Even with different areas of the park set aside for various age groups, parents would still insist on tagging along with their kids, and incidents occurred where parents became violent while trying to get their kids the most eggs.

In the past, a woman was injured and several children were “trampled on.” For the love of Peeps, people! We’re ashamed of you.

Fortunately for the citizens of Macon, there are a few other options for a Sunday hunt. Just remember to behave yourselves out there and avoid trodding on children.

No Easter bunny at Macon’s Central City Park this year [The Telegraph]


Edit Your Comment

  1. tbax929 says:

    It’s the end of the world as we know it…

    And I feel fine.

  2. Phil Keeps It Real [Consumerist] says:

    I just wanted to let everyone know that I love Peeps, especially the strawberry creme Valentine edition heart shaped type. I think I will go and get my fix on now !

  3. Nobody can say "Teehee" with a straight face says:

    It’s fine if your child’s feelings get hurt. It’s fine if they get a little bruise. Let your child experience setbacks. They don’t have to be perfect in everything they do, that will only ruin their personality. A parent who doesn’t let their child fail every so often is a failure of a parent.

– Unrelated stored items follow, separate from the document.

import Summits.Ventures.WeilGRH.ZetaWindowPhaseBlind
import HarnessLib

/-!
# rh-explicit (venture WeilGRH): THE PHASE-FREE HORIZON (I) — the prime sum of the window `a = 3/2`, read
  phase-locked: `−2Σ_{n≤20} Λ(n)n^{-1/2}(1 − log n/3)cos(τ log n) ≤ 2.8959` for every height `τ`

Cell `rh-explicit`, WEIL TRACK (structure seat weil-3, gen12).  `ZetaLowZerosSimple` (gen11) read the PROVED frontier
window `a₀ = 4023/5000` (prime powers `2, 3, 4`) phase-locked and certified simplicity on `3 ≤ |γ| ≤ 62.5` (14 zeros),
optimally for that window (`PhaseLockedSupremum`).  The structure seat's scan (WEIL3-STRUCTURE §19.7) located the best
window over ALL half-lengths at `a ≈ 3/2` (prime powers `n ≤ 20`): the phase-LOCKED worst case of the prime sum is
`2.8958`, the slack `4a − 2.8958 = 3.104` the largest, and the phase-free horizon `≈ 136–138` — the ABSOLUTE horizon
of phase-free certification.  This file types it (the rung `a = 3/2` is NOT proved; under RH it holds):

* `sum_weilPrimeIndex_three_halves`: on the window `a = 3/2` the prime sum runs over
  `n ∈ {2,3,4,5,7,8,9,11,13,16,17,19}` (`e³ ∈ (20, 21)`);
* `neg_two_mul_cos_flatSum_three_halves_le`: **`−2Σ_n c_n cos(τ log n) ≤ 2.8959` for every `τ`**
  (`c_n = Λ(n)n^{-1/2}(1 − log n/3)`; the powers of `2` are LOCKED: `−2Σ_{k≤4} c_{2^k}cos(kθ) ≤ 2(c₂ − c₄ + c₈ − c₁₆)`
  since the quartic factors as `(1 + cos θ)·q(cos θ)` with `q ≥ 0` on `[−1,1]`; the powers of `3`: `c₃ ≥ 4c₉`;
  `5, 7, 11, 13, 17, 19` free);
* (the budget pieces, the atom bound and the RH corollary — the 45 lowest zeros are simple — are `ZetaHorizonWindow`).

No definitions, no named facts; RH-free; standard axioms.
-/

set_option autoImplicit false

    • frankrizzo:You're locked up in here with me. says:

      Well said.

    • catastrophegirl chooses not to fly says:

      also, the egg fight will rake in lots of youtube views and maybe a little ad revenue towards junior’s college fund

    • kc2idf says:

      Agreed that children should experience setbacks once in a while.

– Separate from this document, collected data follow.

import Summits.BirchSwinnertonDyer.Rank1Residual.Additive.PotentiallyOrdinaryThree
import HarnessLib

/-!
# At `p = 3`: ordinary/supersingular read off `j` — `GoodOrd W 3`, `GoodSS W 3`, the twist, and the non-(G) additive pairs

HONEST FRAMING (cell `b2b-bsdres`, run/shared/lean/b2b/bsd-rank1-residual/, verbatim in every
file): the goal of the cell is to DELETE the COMBINATION-SHAPED residual classes of the
Birch–Swinnerton-Dyer formula for ALL analytic-rank `≤ 1` elliptic curves over `ℚ` — "full BSD
formula for every rank `≤ 1` curve in class `C`" assembled STRICTLY from published theorems — so
that the rank-`≤ 1` remainder becomes exactly the CONSTRUCTION-SHAPED classes, which are TYPED
(missing-input `Prop`s), NOT attempted. This is not "finishing BSD". Sub-cell `additive-p2`
(X3♯(G-ord)/X4♯(G-ord): additive `p`, potentially good ORDINARY), generation 10: research route;
no claim beyond the stated classes; theorems only, no definition, no named fact;
labels / census / located gap UNCHANGED.

WHAT THIS FILE DOES. Consumer-facing corollaries of Deuring in characteristic `3`
(`DeuringThree.lean`) and of the datum-free dictionary at `p = 3` (`PotentiallyOrdinaryThree.lean`),
in the vocabulary the other seats use (`Rank1Residual.Predicates`: `Good`, `GoodOrd`, `GoodSS`,
`frobeniusTrace`; X7/X8 are `GoodSS`-classes, X3♯/X4♯(G-ord) at `3` read the twist `E^{(−3)}`):

* `three_dvd_frobeniusTrace_iff_dvd_c₄` — for a globally minimal `W` GOOD at `3`:
  `3 ∣ a₃(W) ↔ 3 ∣ c₄(integralModelInt W)` (Deuring on the reduction mod `3`; `j̃ = 0 ⟺ c̃₄ = 0`);
  `three_dvd_c₄_iff_padicValRat_j` (`3 ∤ Δ_min`: `3 ∣ c₄ ↔ j = 0 ∨ ord₃ j > 0`);
* **`goodSS_three_iff_j`**: `GoodSS W 3 ↔ Good W 3 ∧ (j = 0 ∨ ord₃ j > 0)` and
  **`goodOrd_three_iff_j`**: `GoodOrd W 3 ↔ Good W 3 ∧ j ≠ 0 ∧ ord₃ j = 0` — supersingular /
  ordinary at a GOOD prime `3` is read off `j` (no point count);
* `not_hasUnitRootAt_baseChange_three_of_padicValRat_j` — `3 ∣ j` (or `j = 0`) ⟹ SUPERSINGULAR at
  every good place above `3` of every number field (any `E/ℚ`);
* `typeG_three_of_good_unitRoot_baseChange`, **`not_hasUnitRootAt_baseChange_of_not_typeG_three`**
  — an ADDITIVE pair at `3` that is NOT of Delbourgo type (G) is potentially SUPERSINGULAR at every
  good place above `3` of every number field (the `p = 3` twin of gen 9's
  `SubTprime.not_hasUnitRootAt_baseChange`);
* `goodOrd_twist_three_iff_j` — for `E` additive at `3` and any globally minimal model `Wd` of
  `E^{(−3)}`: `GoodOrd Wd 3 ↔ (j(E) ≠ 0 ∧ ord₃ j(E) = 0)` (gen 7's `typeGOrd_three_iff_goodOrd_twist`
  made datum-free).

References: M. Deuring (1941); J. H. Silverman, *AEC* V.4.1, VII.5; D. Delbourgo, Compositio
Math. 113 (1998) §1.5.
-/

noncomputable section

open scoped Classical NumberField

open WeierstrassCurve IsDedekindDomain IsDedekindDomain.HeightOneSpectrum NumberField
  Literature.NumberTheory.EllipticCurves Literature.NumberTheory.EllipticCurves.Rank1Residual

namespace Summit.BirchSwinnertonDyer.Rank1Residual.Additive

section Frobenius

variable (W : WeierstrassCurve ℚ) [W.IsElliptic] [W.IsGloballyMinimal]

omit [W.IsElliptic] in
/-- **At a GOOD prime `3`: `3 ∣ a₃ ⟺ 3 ∣ c₄(minimal model)`** (the reduction mod `3` of the
integral minimal model is an elliptic curve over `𝔽₃`, supersingular iff `j̃ = 0` iff `c̃₄ = 0`;
`DeuringThree.ringChar_dvd_trace_iff_j_eq_zero_of_three`). Silverman *AEC* V.4.1. -/
theorem three_dvd_frobeniusTrace_iff_dvd_c₄ (hgood : W.HasGoodReductionAtPrime 3) :
    (3 : ℤ) ∣ W.frobeniusTrace 3 ↔ (3 : ℤ) ∣ (integralModelInt W).c₄ := by
  have hΔ : ¬ (3 : ℤ) ∣ minimalDiscriminantInt W := fun h ↦
    not_hasGoodReductionAtPrime_of_dvd_minimalDiscriminantInt W 3 (by exact_mod_cast h) hgood
  set E₃ := (integralModelInt W).map (Int.castRingHom (ZMod 3)) with hE₃
  haveI : E₃.IsElliptic := by
    refine ⟨isUnit_iff_ne_zero.mpr ?_⟩
    rw [hE₃, map_Δ, eq_intCast, Ne, ZMod.intCast_zmod_eq_zero_iff_dvd]
    exact hΔ
  have hD := DeuringThree.ringChar_dvd_trace_iff_j_eq_zero_of_three E₃ (ZMod.ringChar_zmod_n 3)
  rw [ZMod.card] at hD
  have htr : W.frobeniusTrace 3 = ((3 : ℕ) : ℤ) + 1 - Nat.card E₃.toAffine.Point := rfl
  rw [htr, hD, j_eq_zero_iff, hE₃, map_c₄, eq_intCast, ZMod.intCast_zmod_eq_zero_iff_dvd]
  norm_cast

/-- With `3 ∤ Δ_min`: `3 ∣ c₄(minimal model) ⟺ (j = 0 ∨ ord₃ j > 0)` (`j = c₄³/Δ_min`). [folklore] -/
theorem three_dvd_c₄_iff_padicValRat_j (hΔ : ¬ (3 : ℤ) ∣ minimalDiscriminantInt W) :
    (3 : ℤ) ∣ (integralModelInt W).c₄ ↔ (W.j = 0 ∨ 0 < padicValRat 3 W.j) := by
  haveI : Fact (Nat.Prime 3) := ⟨Nat.prime_three⟩
  have hc : W.c₄ = ((integralModelInt W).c₄ : ℚ) :=
    Summit.BirchSwinnertonDyer.BirchSwinnertonDyer.Rank1Residual.IntModel.c₄_eq_cast rfl
  have hΔ' : W.Δ = ((integralModelInt W).Δ : ℚ) :=
    Summit.BirchSwinnertonDyer.BirchSwinnertonDyer.Rank1Residual.IntModel.Δ_eq_cast rfl
  have hΔ0 : (integralModelInt W).Δ ≠ 0 := minimalDiscriminantInt_ne_zero W
  have hvΔ : padicValInt 3 (integralModelInt W).Δ = 0 := padicValInt.eq_zero_of_not_dvd hΔ
  have hjq : W.j = W.c₄ ^ 3 / W.Δ := by
    rw [WeierstrassCurve.j, ← coe_Δ', div_eq_inv_mul, Units.val_inv_eq_inv_val]
  by_cases hc0 : (integralModelInt W).c₄ = 0
  · have hj : W.j = 0 := by rw [hjq, hc, hc0]; simp
    simp [hc0, hj]
  · have hj0 : W.j ≠ 0 := by
      rw [hjq, hc, hΔ']
      exact div_ne_zero (pow_ne_zero _ (by exact_mod_cast hc0)) (by exact_mod_cast hΔ0)
    have hv : padicValRat 3 W.j = 3 * padicValInt 3 (integralModelInt W).c₄ := by
      rw [hjq, hc, hΔ', padicValRat.div (pow_ne_zero _ (by exact_mod_cast hc0))
        (by exact_mod_cast hΔ0), padicValRat.pow, padicValRat.of_int, padicValRat.of_int, hvΔ]
      push_cast; ring
    have h1 : (3 : ℤ) ∣ (integralModelInt W).c₄ ↔
        (integralModelInt W).c₄ = 0 ∨ 1 ≤ padicValInt 3 (integralModelInt W).c₄ := by
      simpa using three_pow_dvd_iff 1 (integralModelInt W).c₄
    rw [h1, hv]
    constructor
    · rintro (h | h)
      · exact absurd h hc0
      · right; omega
    · rintro (h | h)
      · exact absurd h hj0
      · right; omega

/-- **Supersingular at a good prime `3` ⟺ `3 ∣ j`**: `GoodSS W 3 ↔ Good W 3 ∧ (j = 0 ∨ ord₃ j > 0)`
(globally minimal `W`; `GoodSS = Good ∧ 3 ∣ a₃`). The X7/X8 rows at `p = 3` are read off `j`. -/
theorem goodSS_three_iff_j [Fact (Nat.Prime 3)] :
    GoodSS W 3 ↔ W.HasGoodReductionAtPrime 3 ∧ (W.j = 0 ∨ 0 < padicValRat 3 W.j) := by
  have key : ∀ hgood : W.HasGoodReductionAtPrime 3,
      ((3 : ℤ) ∣ W.frobeniusTrace 3 ↔ (W.j = 0 ∨ 0 < padicValRat 3 W.j)) := fun hgood ↦
    (three_dvd_frobeniusTrace_iff_dvd_c₄ W hgood).trans (three_dvd_c₄_iff_padicValRat_j W
      (fun h ↦ not_hasGoodReductionAtPrime_of_dvd_minimalDiscriminantInt W 3
        (by exact_mod_cast h) hgood))
  constructor
  · rintro ⟨hgood, hdvd⟩
    have hdvd' : (3 : ℤ) ∣ W.frobeniusTrace 3 := by exact_mod_cast hdvd
    exact ⟨hgood, (key hgood).mp hdvd'⟩
  · rintro ⟨hgood, hj⟩
    have h3 : (3 : ℤ) ∣ W.frobeniusTrace 3 := (key hgood).mpr hj
    exact ⟨hgood, by exact_mod_cast h3⟩

/-- **Ordinary at a good prime `3` ⟺ `j` is a `3`-adic unit**: `GoodOrd W 3 ↔ Good W 3 ∧ j ≠ 0 ∧
ord₃ j = 0` (globally minimal `W`; `GoodOrd = Good ∧ 3 ∤ a₃`; `ord₃ j ≥ 0` is automatic at a good
prime). -/
theorem goodOrd_three_iff_j [Fact (Nat.Prime 3)] :
    GoodOrd W 3 ↔ W.HasGoodReductionAtPrime 3 ∧ W.j ≠ 0 ∧ padicValRat 3 W.j = 0 := by
  have key : ∀ hgood : W.HasGoodReductionAtPrime 3,
      ((3 : ℤ) ∣ W.frobeniusTrace 3 ↔ (W.j = 0 ∨ 0 < padicValRat 3 W.j)) := fun hgood ↦
    (three_dvd_frobeniusTrace_iff_dvd_c₄ W hgood).trans (three_dvd_c₄_iff_padicValRat_j W
      (fun h ↦ not_hasGoodReductionAtPrime_of_dvd_minimalDiscriminantInt W 3
        (by exact_mod_cast h) hgood))
  constructor
  · rintro ⟨hgood, hndvd⟩
    have hndvd' : ¬ (3 : ℤ) ∣ W.frobeniusTrace 3 := by exact_mod_cast hndvd
    obtain ⟨hj0, hle⟩ := not_or.mp (fun h ↦ hndvd' ((key hgood).mpr h))
    -- `ord₃ j ≥ 0` at a good prime: place-indexed good reduction over `ℚ` itself
    set u₃ : HeightOneSpectrum (𝓞 ℚ) :=
      (Rat.HeightOneSpectrum.primesEquiv (R := 𝓞 ℚ)).symm ⟨3, Nat.prime_three⟩ with hu₃def
    have hu₃ : ((3 : ℕ) : 𝓞 ℚ) ∈ u₃.asIdeal :=
      (natCast_mem_asIdeal_iff_eq_primesEquiv_symm u₃ Nat.prime_three).mpr rfl
    have hgoodAt : (W.baseChange ℚ).HasGoodReductionAt u₃ := by
      rw [show W.baseChange ℚ = W from W.map_id]
      exact hasGoodReductionAt_of_hasGoodReductionAtPrime 3 W hgood
    have hnn : 0 ≤ padicValRat 3 W.j :=
      padicValRat_j_nonneg_of_hasGoodReductionAt_baseChange W 3 hu₃ hgoodAt
    exact ⟨hgood, hj0, le_antisymm (not_lt.mp hle) hnn⟩
  · rintro ⟨hgood, hj0, hj⟩
    have h3 : ¬ (3 : ℤ) ∣ W.frobeniusTrace 3 := fun hdvd ↦ by
      rcases (key hgood).mp hdvd with h | h
      · exact hj0 h
      · exact absurd hj (ne_of_gt h)
    exact ⟨hgood, by exact_mod_cast h3⟩

end Frobenius

section Everywhere

variable (W : WeierstrassCurve ℚ) [W.IsElliptic]

/-- **`3 ∣ j` (or `j = 0`) ⟹ SUPERSINGULAR at every good place above `3` of every number field**
(any `E/ℚ`): the reduction has `j̃ = 0` (`valuation_algebraMap_lt_one_of_padicValRat_pos`, gen 3)
and Deuring in characteristic `3` applies (`not_hasUnitRootAt_of_valuation_j_lt_one_three`). -/
theorem not_hasUnitRootAt_baseChange_three_of_padicValRat_j (hj : W.j = 0 ∨ 0 < padicValRat 3 W.j)
    {F : Type*} [Field F] [NumberField F] {w : HeightOneSpectrum (𝓞 F)}
    (hw : ((3 : ℕ) : 𝓞 F) ∈ w.asIdeal) (hgood : (W.baseChange F).HasGoodReductionAt w) :
    ¬ (W.baseChange F).HasUnitRootAt w := by
  haveI : Fact (Nat.Prime 3) := ⟨Nat.prime_three⟩
  haveI : (W.baseChange F).IsElliptic := by rw [baseChange]; infer_instance
  have hjF : (W.baseChange F).j = algebraMap ℚ F W.j := W.map_j (algebraMap ℚ F)
  refine not_hasUnitRootAt_of_valuation_j_lt_one_three (W.baseChange F) w hw hgood ?_
  rw [hjF]
  exact valuation_algebraMap_lt_one_of_padicValRat_pos 3 w hw hj

variable [W.IsGloballyMinimal]

/-- **Potentially good ORDINARY somewhere above `3` ⟹ Delbourgo's (G)** (`E` additive at `3`): the
`p = 3` twin of gen 9's `typeG_of_good_unitRoot_baseChange` (`j` is a `3`-adic unit by
`padicValRat_j_eq_zero_of_good_unitRoot_three`, then `typeG_three_of_padicValRat_j_eq_zero`). -/
theorem typeG_three_of_good_unitRoot_baseChange (hadd : Addv W 3) {F : Type*} [Field F]
    [NumberField F] {w : HeightOneSpectrum (𝓞 F)} (hw : ((3 : ℕ) : 𝓞 F) ∈ w.asIdeal)
    (hgood : (W.baseChange F).HasGoodReductionAt w) (hunit : (W.baseChange F).HasUnitRootAt w) :
    TypeG W 3 := by
  obtain ⟨hj0, hj⟩ := padicValRat_j_eq_zero_of_good_unitRoot_three W w hw hgood hunit
  exact typeG_three_of_padicValRat_j_eq_zero W hadd hj0 hj

/-- **An additive pair at `3` NOT of type (G) is potentially SUPERSINGULAR everywhere**: at every
place `w ∋ 3` of every number field `F` where `E_F` is good, the unit-root condition FAILS. The
`p = 3` twin of gen 9's `SubTprime.not_hasUnitRootAt_baseChange` (at `p = 3` the non-(G) additive
potentially-good pairs are the wild ones and the tame ones of defect `4`; all have `3 ∣ j`). -/
theorem not_hasUnitRootAt_baseChange_of_not_typeG_three (hadd : Addv W 3) (hG : ¬ TypeG W 3)
    {F : Type*} [Field F] [NumberField F] {w : HeightOneSpectrum (𝓞 F)}
    (hw : ((3 : ℕ) : 𝓞 F) ∈ w.asIdeal) (hgood : (W.baseChange F).HasGoodReductionAt w) :
    ¬ (W.baseChange F).HasUnitRootAt w := fun hunit ↦
  hG (typeG_three_of_good_unitRoot_baseChange W hadd hw hgood hunit)

/-- **The twist reading, datum-free**: for `E` additive at `3` and any globally minimal model `Wd`
of `E^{(−3)}`, `GoodOrd Wd 3 ↔ (j(E) ≠ 0 ∧ ord₃ j(E) = 0)` (gen 7's
`typeGOrd_three_iff_goodOrd_twist` + `typeGOrd_three_iff_padicValRat_j`). -/
theorem goodOrd_twist_three_iff_j [Fact (Nat.Prime 3)] (hadd : Addv W 3) (Wd : WeierstrassCurve ℚ)
    [Wd.IsElliptic] [Wd.IsGloballyMinimal] (C : VariableChange ℚ)
    (hWd : C • W.quadraticTwist ((-1 : ℚ) ^ ((3 : ℕ) / 2) * (3 : ℕ)) = Wd) :
    GoodOrd Wd 3 ↔ W.j ≠ 0 ∧ padicValRat 3 W.j = 0 := by
  rw [← typeGOrd_three_iff_goodOrd_twist W hadd Wd C hWd, typeGOrd_three_iff_padicValRat_j W hadd]

end Everywhere

end Summit.BirchSwinnertonDyer.Rank1Residual.Additive

end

      I had the thought that perhaps, since the parents seem determined not to let their children suffer minor setbacks, the threat should be this: You get one warning. One. You get in there a second time, and you, and your child are out, and your child must give up any findings. No, you can not have your entry fee back, and the word “cheating” must be used, because kids understand that word.

      If the parents were under threat of having their child suffer a big setback if they don’t leave well enough alone, maybe they’ll be a little more willing to let their child suffer a small, child-sized setback.

    • alana0j says:

      This. You absolutely cannot coddle your child and protect them from ever getting their feelings hurt. It sucks to see your kid cry, it sucks to know that they hurt. But guess what?? They will get over it and be a tougher person for it in the end. Are these parents going to hold their kid’s hand at their first job interview? Call a potential employer and scold them when they don’t hire their precious child? AHHHH stupid parents make me crazy!!!

  4. Benny says:

    No home training.

  5. TheMansfieldMauler says:

    I don’t think there’s any possible way to have a good public egg hunt. You can’t have all ages together because the little ones get run over. You can’t separate them into different areas because then the single moms with multiple kids in different age groups can’t separate them and watch them at the same time. You can’t allow parents on the field because they’ll start picking up the eggs for their own kids. You can’t keep them off the field because the need to help the littlest ones.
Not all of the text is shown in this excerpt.